Direct .get() also now swallows every 404 regardless of the error.type string in the response body (previously only record-not-found and record-or-token-not-found types were swallowed). If your code needs to distinguish between "resource missing" and "404 with an unexpected type", inspect .type on a caught NotFoundError from a non-.get() call path.

Snake_case sort_by values on actors().list()

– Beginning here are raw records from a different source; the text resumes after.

/-- **Membership in `lim_k H¹(K, T_k)`** of the Eisenstein tower is compatibility under
`galoisCohomology.map (eisensteinTwistReduce …) 1` — the defining condition of the pinned limit
`κ.eisensteinH1LimitCarrier ρ t hm`. [cite: Howard2004HeegnerKolyvagin, §1.6 (arXiv p. 12, L29–55) and §2.2 (H¹(K, T_𝔮))] -/
theorem mem_limitH1_eisensteinAdicTower_iff (ht : ∀ k, Function.Surjective (t k)) :
    letI := IwasawaAlgebra.isLocalRing_quotient_X_pow_add_C p hm
    ∀ x : ∀ k, galoisCohomology ((κ.eisensteinAdicTower ρ t hm ht).ρ k) 1,
      x ∈ (κ.eisensteinAdicTower ρ t hm ht).limitH1 ↔
        ∀ k, galoisCohomology.map (κ.eisensteinTwistReduce hm (Nat.le_succ k) (t k)) 1 (x (k + 1)) = x k := by
  letI := IwasawaAlgebra.isLocalRing_quotient_X_pow_add_C p hm
  intro x
  change (∀ k, (κ.eisensteinAdicTower ρ t hm ht).redH1 k (x (k + 1)) = x k) ↔ _
  simp only [redH1_eisensteinAdicTower]
  exact Iff.rfl

/-- **`lim_k H¹(K, T_𝔮/p^k T_𝔮)` (Howard §1.6, typed) `=` the carrier of the pinned `H¹(K, T_𝔮)`** of the D1 road
(`κ.eisensteinH1LimitCarrier ρ t hm`, whose `EisensteinH1Data` is `κ.eisensteinH1Limit ρ t hm`).
[cite: Howard2004HeegnerKolyvagin, §1.6 (arXiv p. 12, L29–55) and §2.2, Def. 2.2.3 (H¹(K, T_𝔮))] -/
theorem limitH1_eisensteinAdicTower_eq (ht : ∀ k, Function.Surjective (t k)) :
    letI := IwasawaAlgebra.isLocalRing_quotient_X_pow_add_C p hm
    (κ.eisensteinAdicTower ρ t hm ht).limitH1 = κ.eisensteinH1LimitCarrier ρ t hm := by
  letI := IwasawaAlgebra.isLocalRing_quotient_X_pow_add_C p hm
  exact AddSubgroup.ext fun x ↦ (κ.mem_limitH1_eisensteinAdicTower_iff ρ t hm ht x).trans
    (κ.mem_eisensteinH1LimitCarrier_iff ρ t hm x).symm

/-! ## §4 The shifted tower `k ↦ T_𝔮/p^{k+1} T_𝔮` (exponents `e_k = m(k+1) > 0`) -/

/-- **The same tower re-indexed from level `1`**: `k ↦ M_{k+1} ⊗ A_{m,k+1}(ψ) = T_𝔮/𝔪^{m(k+1)} T_𝔮`, so that
every exponent `e_k = m(k+1)` is positive and strictly increasing (the indexing of lit's part B
`DVRSetting`/`SatisfiesH.e_zero`); fields as in `eisensteinAdicTower` one level up.
[cite: Howard2004HeegnerKolyvagin, §1.6 (arXiv p. 11 L18–20, p. 12 L29–55) and proof of Thm. 2.2.10] -/
def eisensteinAdicTowerSucc (ht : ∀ k, Function.Surjective (t k)) :
    letI := IwasawaAlgebra.isLocalRing_quotient_X_pow_add_C p hm
    AdicTower K (IwasawaAlgebra p ⧸
        Ideal.span {(PowerSeries.X ^ m + PowerSeries.C (p : ℤ_[p]) : IwasawaAlgebra p)})
      (fun k ↦ EisensteinLevel p m M (k + 1)) :=
  letI := IwasawaAlgebra.isLocalRing_quotient_X_pow_add_C p hm
  { ρ := fun k ↦ (κ.eisensteinTwist (ρ (k + 1)) hm (k + 1) :
      ContinuousRep (absoluteGaloisGroup K) ℤ (EisensteinLevel p m M (k + 1)))
    hlin := fun k σ c x ↦ by
      obtain ⟨f, rfl⟩ := Ideal.Quotient.mk_surjective c
      rw [EisensteinLevel.quotient_mk_smul_def, EisensteinLevel.quotient_mk_smul_def]
      exact κ.eisensteinTwist_apply_smul (ρ (k + 1)) hm (k + 1) σ _ _
    killed := fun k ↦ ⟨m * (k + 1), fun r hr x ↦ maximalIdeal_pow_mul_smul_eisensteinLevel hm (k + 1) r hr x⟩
    red := fun k ↦ κ.eisensteinLevelRed ρ t hm (k + 1)
    red_surjective := fun k ↦
      κ.eisensteinTwistReduce_surjective hm (Nat.le_succ (k + 1)) (t (k + 1)) (ht (k + 1))
    red_equivariant := fun k σ x ↦
      congrArg (fun φ ↦ φ x)
        ((κ.eisensteinTwistReduce hm (Nat.le_succ (k + 1)) (t (k + 1))).isIntertwining' σ) }

/-- The levels of the shifted tower. [cite: Howard2004HeegnerKolyvagin, §2.2] -/
theorem eisensteinAdicTowerSucc_ρ (ht : ∀ k, Function.Surjective (t k)) (k : ℕ) :
    letI := IwasawaAlgebra.isLocalRing_quotient_X_pow_add_C p hm
    (κ.eisensteinAdicTowerSucc ρ t hm ht).ρ k =
      (κ.eisensteinTwist (ρ (k + 1)) hm (k + 1) :
        ContinuousRep (absoluteGaloisGroup K) ℤ (EisensteinLevel p m M (k + 1))) :=
  rfl

/-- The reductions of the shifted tower. [cite: Howard2004HeegnerKolyvagin, §2.2] -/
theorem eisensteinAdicTowerSucc_red_apply (ht : ∀ k, Function.Surjective (t k)) (k : ℕ)
    (x : EisensteinLevel p m M (k + 1 + 1)) :
    letI := IwasawaAlgebra.isLocalRing_quotient_X_pow_add_C p hm
    (κ.eisensteinAdicTowerSucc ρ t hm ht).red k x =
      κ.eisensteinTwistReduce hm (Nat.le_succ (k + 1)) (t (k + 1))
        (x : IwasawaAlgebra.EisensteinCoeff.Twisted p m (k + 1 + 1) (M (k + 1 + 1))) :=
  rfl

/-- `H¹(red)` of the shifted tower in D1's spelling. [cite: Howard2004HeegnerKolyvagin, §1.6 (arXiv p. 12, L29–55)] -/
theorem redH1_eisensteinAdicTowerSucc (ht : ∀ k, Function.Surjective (t k)) (k : ℕ) :
    letI := IwasawaAlgebra.isLocalRing_quotient_X_pow_add_C p hm
    (κ.eisensteinAdicTowerSucc ρ t hm ht).redH1 k =
      galoisCohomology.map (κ.eisensteinTwistReduce hm (Nat.le_succ (k + 1)) (t (k + 1))) 1 := by
  letI := IwasawaAlgebra.isLocalRing_quotient_X_pow_add_C p hm
  refine AddMonoidHom.ext fun x ↦ ?_
  obtain ⟨φ, rfl⟩ := oneCocycleClass_surjective
    (DiscreteGaloisModule.toTopRep ((κ.eisensteinAdicTowerSucc ρ t hm ht).ρ (k + 1))) x
  change ContinuousCohomology.map _ _ 1 _ = ContinuousCohomology.map _ _ 1 _
  erw [map_oneCocycleClass]

/-- Membership in `lim_k H¹(K, T_{k+1})` of the shifted tower: compatibility from level `1` on.
[cite: Howard2004HeegnerKolyvagin, §1.6 (arXiv p. 12, L29–55)] -/
theorem mem_limitH1_eisensteinAdicTowerSucc_iff (ht : ∀ k, Function.Surjective (t k)) :
    letI := IwasawaAlgebra.isLocalRing_quotient_X_pow_add_C p hm
    ∀ x : ∀ k, galoisCohomology ((κ.eisensteinAdicTowerSucc ρ t hm ht).ρ k) 1,
      x ∈ (κ.eisensteinAdicTowerSucc ρ t hm ht).limitH1 ↔
        ∀ k, galoisCohomology.map (κ.eisensteinTwistReduce hm (Nat.le_succ (k + 1)) (t (k + 1))) 1
          (x (k + 1)) = x k := by
  letI := IwasawaAlgebra.isLocalRing_quotient_X_pow_add_C p hm
  intro x
  change (∀ k, (κ.eisensteinAdicTowerSucc ρ t hm ht).redH1 k (x (k + 1)) = x k) ↔ _
  simp only [redH1_eisensteinAdicTowerSucc]
  exact Iff.rfl

end Tower

section Selmer

variable {K : Type} [Field K] [NumberField K] {p : ℕ} [hp : Fact p.Prime] (κ : ZpExtension K p)
  {M : ℕ → Type} [∀ k, AddCommGroup (M k)] [∀ k, TopologicalSpace (M k)] [∀ k, DiscreteTopology (M k)]
  (ρ : ∀ k, DiscreteGaloisModule K (M k))
  (t : ∀ k, (ρ (k + 1)).toContRepresentation →ⁱL (ρ k).toContRepresentation)
  {m : ℕ} (hm : 1 ≤ m)

/-- **Membership in `lim_k H¹_{F_k}(K, T_k)`** (lit's `AdicTower.limitSelmer`) of the Eisenstein tower: a
compatible family (in D1's `galoisCohomology.map` currency) all of whose components are Selmer classes for the
levelwise structures `F k` — the shape of `EisensteinH1Data.selmerAddSubgroup` on the pinned limit.
[cite: Howard2004HeegnerKolyvagin, Def. 1.1.10 and §1.6 (arXiv pp. 6, 12)] -/
theorem mem_limitSelmer_eisensteinAdicTower_iff (ht : ∀ k, Function.Surjective (t k)) :
    letI := IwasawaAlgebra.isLocalRing_quotient_X_pow_add_C p hm
    ∀ (F : ∀ k, DiscreteGaloisModule.SelmerStructure ((κ.eisensteinAdicTower ρ t hm ht).ρ k))
      (x : ∀ k, galoisCohomology ((κ.eisensteinAdicTower ρ t hm ht).ρ k) 1),
      x ∈ (κ.eisensteinAdicTower ρ t hm ht).limitSelmer F ↔
        (∀ k, galoisCohomology.map (κ.eisensteinTwistReduce hm (Nat.le_succ k) (t k)) 1 (x (k + 1)) = x k) ∧
          ∀ k, x k ∈ (F k).selmerGroup := by
  letI := IwasawaAlgebra.isLocalRing_quotient_X_pow_add_C p hm
  intro F x
  refine ((κ.eisensteinAdicTower ρ t hm ht).mem_limitSelmer_iff F x).trans ?_
  simp only [redH1_eisensteinAdicTower]
  exact Iff.rfl

end Selmer

end Literature.NumberTheory.EllipticCurves.ZpExtension

end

The sort_by parameter of ActorCollectionClient.list() and ActorCollectionClientAsync.list() now accepts pythonic snake_case values instead of the raw camelCase values used by the API.

Before (v2):

client.actors().list(sort_by='createdAt')
client.actors().list(sort_by='stats.lastRunStartedAt')

After (v3):

client.actors().list(sort_by='created_at')
client.actors().list(sort_by='last_run_started_at')

The default value also changed from 'createdAt' to 'created_at' (behavior is unchanged). The client translates the snake_case value to the form expected by the API internally.